Task directions.
Starting at the top of the entries below, set down each line exactly as written, and stop after the line containing "there plus the".

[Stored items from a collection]
import Mathlib
import HarnessLib
import Summits.HubbardSuperconductivity.HubbardSuperconductivity.Theorems.KLProgrammeKLRegimeSplitBundleV7
import Summits.HubbardSuperconductivity.HubbardSuperconductivity.Theorems.KLProgrammeKLRegimeSplitGenericV2

/-!
# Route `KLProgramme` — child 2 of the K3 resplit, `CountertermP2 klPredsV7 klWindowC` (route decl `KLRegimeCountertermV7` once filed):
# REDUCTION TO THE ONE-VOLUME CONSTRUCTION — the volume transfer by (E3f) PROVED (crux K3 stmt-HubbardSuperconductivity-19937; seat p2 g4)

Child 2 = one admissible frame `K`, chosen before the volume, renormalised (`RenormalisedAtF`, quadratic tolerance) at every scale and every
large volume.  This module fixes child 2's renormalisation package as a function of `G` alone (`ctRen G = ⟨5·S₀+1, 1, S_j+1⟩`, Δ8),
names child 2's hypothesis block `CtHypV7`, and PROVES the volume half (Δ14's consumption, p1b's route): if `K` is renormalised to HALF
tolerance at ONE construction volume `(L₀, M₀)` with `Q.CL β n / L₀` inside the other half, then `K` is renormalised at EVERY volume
`L ≥ L₀`, `M ≥ max (Mh L) (Q.M0 β L)` — by strong induction on the scale at the target volume: the renormalisation below `n` there plus the
hypothesis block give the V7 history `histV7 ∧ TwoLegStepG` below `n` (the (E3f) antecedent), and (E3f) AT THE CONSTRUCTION VOLUME
compares the two local parts (`ct_volumeTransfer`).  Hence `CountertermP2 klPredsV7 klWindowC` follows from the ONE-VOLUME CONSTRUCTION
`CtOneVolume` alone (`countertermP2_klPredsV7_of`) — the stage scheme with frozen coarse pieces (`frameOK_of_pieces`), child 2's remaining
analytic content.  Proofs + two definitions; nothing is asserted about the model.
-/

noncomputable section

namespace Summit.HubbardSuperconductivity.HubbardSuperconductivity.Theorems.KLRegimeSplit

set_option linter.dupNamespace false

open Real Finset Literature.MathematicalPhysics.QuantumLattice Literature.Probability.LatticeModels
open Summit.HubbardSuperconductivity.HubbardSuperconductivity.Theorems.KLProgrammeLegKernels

/-- Child 2's mismatch tolerance from the absolute two-leg size `G.S 0` (tail `≈ 2.2 S₀` + stage-ball slack `≈ 2 S₀` + 1). -/
def ctCr (G : GeoConsts) : ℝ := 5 * G.S 0 + 1

/-- Child 2's renormalisation package, a function of `G` alone (Δ8: chosen before `Q`): `cr = ctCr G`, `cz = 1`, `Gfr j = G.S j + 1`. -/
def ctRen (G : GeoConsts) : RenConsts := ⟨ctCr G, 1, fun j => G.S j + 1⟩

/-- `ctRen G` is well formed with positive tolerances when `G` is. -/
theorem ctRen_WF2 {G : GeoConsts} (hG : G.WF) : (ctRen G).WF2 := by
  have hS : ∀ j, 0 ≤ G.S j := hG.2.2.2.2.2.2.2.2.2.2.2.2.2.2.2.2.2.1
  refine ⟨⟨?_, ?_, ?_⟩, ?_, ?_⟩
  · show 0 ≤ ctCr G; unfold ctCr; nlinarith [hS 0]
  · show (0 : ℝ) ≤ 1; norm_num
  · intro j; show 0 ≤ G.S j + 1; linarith [hS j]
  · show 0 < ctCr G; unfold ctCr; nlinarith [hS 0]
  · show (0 : ℝ) < 1; norm_num

section Model

/-- **Child 2's hypothesis block** at `(G, P, Q, β, U, μ)` beyond thresholds `(Lh, Mh)` for the V7 bundle: every admissible frame, at every
large volume and every scale, renormalised below the scale ⇒ engine output, two-leg step and split at the scale. -/
def CtHypV7 (G : GeoConsts) (P : SplitConsts) (Q : EngConsts) (β U μ : ℝ) (Lh : ℕ) (Mh : ℕ → ℕ) : Prop :=
  ∀ K : TrigPolyC4v, FrameOK (ctRen G) U (nScales β) μ K →
    ∀ (L M : ℕ) [NeZero L] [NeZero M], Lh ≤ L → Mh L ≤ M →
      ∀ n : ℕ, n ≤ nScales β → (∀ j < n, RenormalisedAtF L M β U μ K (ctRen G) j) →
        EngineBoundsAtV5S L M G P Q β U μ K n ∧ TwoLegStepV7 L M G P Q (ctRen G) β U μ K n ∧ BetaSplitAtS2 L M G P Q β U μ K n

end Model

/-- **The ONE-VOLUME CONSTRUCTION** (the remaining stub of child 2; stage scheme with frozen coarse pieces).  For the constants
`(G, P, Q)`: there are `c₁, U₀` such that, in the regime, from the hypothesis block beyond `(Lh, Mh)` one builds at ONE volume
`(L₀, M₀) ≥ (Lh, Mh L₀)`, `M₀ ≥ Q.M0 β L₀`, an ADMISSIBLE frame `K` (each stage's piece certified once: `frameOK_of_pieces`) whose local
parts at `(L₀, M₀)` are within HALF the quadratic tolerance at every scale, with `L₀` so large that the volume rate `Q.CL β n / L₀` fits in
the other half (finite max over `n ≤ n_β`). -/
def CtOneVolume (G : GeoConsts) (P : SplitConsts) (Q : EngConsts) : Prop :=
    ∃ c₁ : ℝ, 0 < c₁ ∧ ∀ c : ℝ, 0 < c → c ≤ c₁ → ∃ U₀ : ℝ, 0 < U₀ ∧
      ∀ μ ∈ klWindowC, ∀ U : ℝ, 0 < U → U ≤ U₀ → ∀ β : ℝ, klBetaMin ≤ β → β ≤ Real.exp (c / U ^ 2) →
        ∀ (Lh : ℕ) (Mh : ℕ → ℕ), CtHypV7 G P Q β U μ Lh Mh →
          ∃ K : TrigPolyC4v, FrameOK (ctRen G) U (nScales β) μ K ∧
            ∃ (L₀ M₀ : ℕ), 0 < L₀ ∧ 0 < M₀ ∧ Lh ≤ L₀ ∧ Mh L₀ ≤ M₀ ∧ Q.M0 β L₀ ≤ M₀ ∧
              (∀ (_ : NeZero L₀) (_ : NeZero M₀), ∀ n : ℕ, n ≤ nScales β →
                (∀ θ : ℝ, |klLocalPart L₀ M₀ β U μ K n θ| ≤ ctCr G * |U| * klScale klE0 n ^ 2 / klE0 / 2) ∧
                Q.CL β n / L₀ ≤ ctCr G * |U| * klScale klE0 n ^ 2 / klE0 / 2)

/-- **VOLUME TRANSFER (PROVED; p1b 13:5x/14:08Z (iii) route).**  From the one-volume frame of STUB 1 and the hypothesis block: at every volume
`(L, M)` with `L₀ ≤ L`, `max (Mh L) (Q.M0 β L) ≤ M`, upward induction on `n` — the renormalisation of `K` at `(L, M)` below `n` gives the
V7 history there (`histRate_of_histP`-type), which is (E3f)'s antecedent at the construction volume `(L₀, M₀)`; so
`|ν_n^{L,M}| ≤ ½tol + Q.CL β n / L₀ ≤ tol`. -/
theorem ct_volumeTransfer (G : GeoConsts) (P : SplitConsts) (Q : EngConsts) (hG : G.WF) {β U μ : ℝ} {Lh : ℕ} {Mh : ℕ → ℕ}
    (hyp : CtHypV7 G P Q β U μ Lh Mh) {K : TrigPolyC4v} (hK : FrameOK (ctRen G) U (nScales β) μ K) {L₀ M₀ : ℕ} [NeZero L₀] [NeZero M₀]
    (hL₀ : Lh ≤ L₀) (hM₀ : Mh L₀ ≤ M₀) (hM₀' : Q.M0 β L₀ ≤ M₀)
    (hhalf : ∀ n : ℕ, n ≤ nScales β →
      (∀ θ : ℝ, |klLocalPart L₀ M₀ β U μ K n θ| ≤ ctCr G * |U| * klScale klE0 n ^ 2 / klE0 / 2) ∧
      Q.CL β n / L₀ ≤ ctCr G * |U| * klScale klE0 n ^ 2 / klE0 / 2) :
    ∀ (L M : ℕ) [NeZero L] [NeZero M], L₀ ≤ L → max (Mh L) (Q.M0 β L) ≤ M →
      ∀ n : ℕ, n ≤ nScales β → RenormalisedAtF L M β U μ K (ctRen G) n := by
  have _ := hG
  -- renormalisation at the construction volume, at every scale (half tolerance ≤ tolerance)
  have htol_nonneg : ∀ n, 0 ≤ ctCr G * |U| * klScale klE0 n ^ 2 / klE0 / 2 := by
    intro n
    have hS : ∀ j, 0 ≤ G.S j := hG.2.2.2.2.2.2.2.2.2.2.2.2.2.2.2.2.2.1
    have hcr : 0 ≤ ctCr G := by unfold ctCr; nlinarith [hS 0]
    have he0 : (0:ℝ) < klE0 := by norm_num [klE0]
    positivity
  have hren0 : ∀ n, n ≤ nScales β → RenormalisedAtF L₀ M₀ β U μ K (ctRen G) n := by
    intro n hn θ
    have h := (hhalf n hn).1 θ
    show |klLocalPart L₀ M₀ β U μ K n θ| ≤ ctCr G * |U| * klScale klE0 n ^ 2 / klE0
    linarith [htol_nonneg n]
  intro L M _ _ hL hM
  have hMh : Mh L ≤ M := (le_max_left _ _).trans hM
  have hM0 : Q.M0 β L ≤ M := (le_max_right _ _).trans hM
  have hLh : Lh ≤ L := hL₀.trans hL
  -- strong induction on the scale at the target volume
  intro n
  induction n using Nat.strong_induction_on with
  | _ n ih =>
    intro hn θ
    -- history at the target volume below `n`
    have hrenL : ∀ j < n, RenormalisedAtF L M β U μ K (ctRen G) j := fun j hj =>
      ih j hj (le_of_lt (lt_of_lt_of_le hj hn))
    have hslotsL : ∀ j < n, EngineBoundsAtV5S L M G P Q β U μ K j ∧ TwoLegStepV7 L M G P Q (ctRen G) β U μ K j ∧
        BetaSplitAtS2 L M G P Q β U μ K j := fun j hj =>
      hyp K hK L M hLh hMh j (le_of_lt (lt_of_lt_of_le hj hn)) fun i hi => hrenL i (hi.trans hj)
    have hanteL : ∀ j < n, histV7 L M G P Q (ctRen G) β U μ K j ∧
        TwoLegStepG L M (histV7 L M G P Q (ctRen G) β U μ) G P Q (ctRen G) β U μ K j := fun j hj =>
      ⟨⟨(hslotsL j hj).2.2, hrenL j hj, (hslotsL j hj).1⟩, (hslotsL j hj).2.1.1⟩
    -- the two-leg step at the construction volume at scale `n`, hence its volume-rate clause
    have hstep0 : TwoLegStepV7 L₀ M₀ G P Q (ctRen G) β U μ K n :=
      (hyp K hK L₀ M₀ hL₀ hM₀ n hn fun j hj => hren0 j (le_of_lt (lt_of_lt_of_le hj hn))).2.1
    have hrate := hstep0.2 hM₀' L M hL hM0 hanteL θ
    have hhalfθ := (hhalf n hn).1 θ
    have hCL := (hhalf n hn).2
    show |klLocalPart L M β U μ K n θ| ≤ ctCr G * |U| * klScale klE0 n ^ 2 / klE0
    have htri : |klLocalPart L M β U μ K n θ| ≤
        |klLocalPart L₀ M₀ β U μ K n θ| + |klLocalPart L₀ M₀ β U μ K n θ - klLocalPart L M β U μ K n θ| := by
      have h1 := abs_sub_abs_le_abs_sub (klLocalPart L M β U μ K n θ) (klLocalPart L₀ M₀ β U μ K n θ)
      rw [abs_sub_comm] at h1
      linarith
    linarith

/-- **COMPOSITION: child 2 of the K3 resplit at the bundle of record follows from the one-volume construction alone**
(`CtOneVolume` for all well-formed constants) — the volume transfer is proved above. -/
theorem countertermP2_klPredsV7_of (hone : ∀ G P Q, G.WF → P.WF → Q.WF → CtOneVolume G P Q) :
    CountertermP2 klPredsV7 klWindowC := by
  intro G P hG hP
  refine ⟨ctRen G, ctRen_WF2 hG, fun Q hQ => ?_⟩
  obtain ⟨c₁, hc₁, hc⟩ := hone G P Q hG hP hQ
  refine ⟨c₁, hc₁, fun c hc0 hcc => ?_⟩
  obtain ⟨U₀, hU₀, hmain⟩ := hc c hc0 hcc
  refine ⟨U₀, hU₀, fun μ hμ U hU hUle β hβ hβc Lh Mh hhyp => ?_⟩
  have hyp : CtHypV7 G P Q β U μ Lh Mh := fun K hK L M _ _ hL hM n hn hren =>
    hhyp K hK L M hL hM n hn hren
  obtain ⟨K, hK, L₀, M₀, hL₀pos, hM₀pos, hL₀, hM₀, hM₀', hhalf⟩ := hmain μ hμ U hU hUle β hβ hβc Lh Mh hyp
  haveI : NeZero L₀ := ⟨Nat.pos_iff_ne_zero.mp hL₀pos⟩
  haveI : NeZero M₀ := ⟨Nat.pos_iff_ne_zero.mp hM₀pos⟩
  refine ⟨K, hK, L₀, fun L => max (Mh L) (Q.M0 β L), fun L M _ _ hL hM n hn => ?_⟩
  exact ct_volumeTransfer G P Q hG hyp hK hL₀ hM₀ hM₀' (hhalf inferInstance inferInstance) L M hL hM n hn

end Summit.HubbardSuperconductivity.HubbardSuperconductivity.Theorems.KLRegimeSplit

end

Answer area.
import Mathlib
import HarnessLib
import Summits.HubbardSuperconductivity.HubbardSuperconductivity.Theorems.KLProgrammeKLRegimeSplitBundleV7
import Summits.HubbardSuperconductivity.HubbardSuperconductivity.Theorems.KLProgrammeKLRegimeSplitGenericV2

/-!
# Route `KLProgramme` — child 2 of the K3 resplit, `CountertermP2 klPredsV7 klWindowC` (route decl `KLRegimeCountertermV7` once filed):
# REDUCTION TO THE ONE-VOLUME CONSTRUCTION — the volume transfer by (E3f) PROVED (crux K3 stmt-HubbardSuperconductivity-19937; seat p2 g4)

Child 2 = one admissible frame `K`, chosen before the volume, renormalised (`RenormalisedAtF`, quadratic tolerance) at every scale and every
large volume.  This module fixes child 2's renormalisation package as a function of `G` alone (`ctRen G = ⟨5·S₀+1, 1, S_j+1⟩`, Δ8),
names child 2's hypothesis block `CtHypV7`, and PROVES the volume half (Δ14's consumption, p1b's route): if `K` is renormalised to HALF
tolerance at ONE construction volume `(L₀, M₀)` with `Q.CL β n / L₀` inside the other half, then `K` is renormalised at EVERY volume
`L ≥ L₀`, `M ≥ max (Mh L) (Q.M0 β L)` — by strong induction on the scale at the target volume: the renormalisation below `n` there plus the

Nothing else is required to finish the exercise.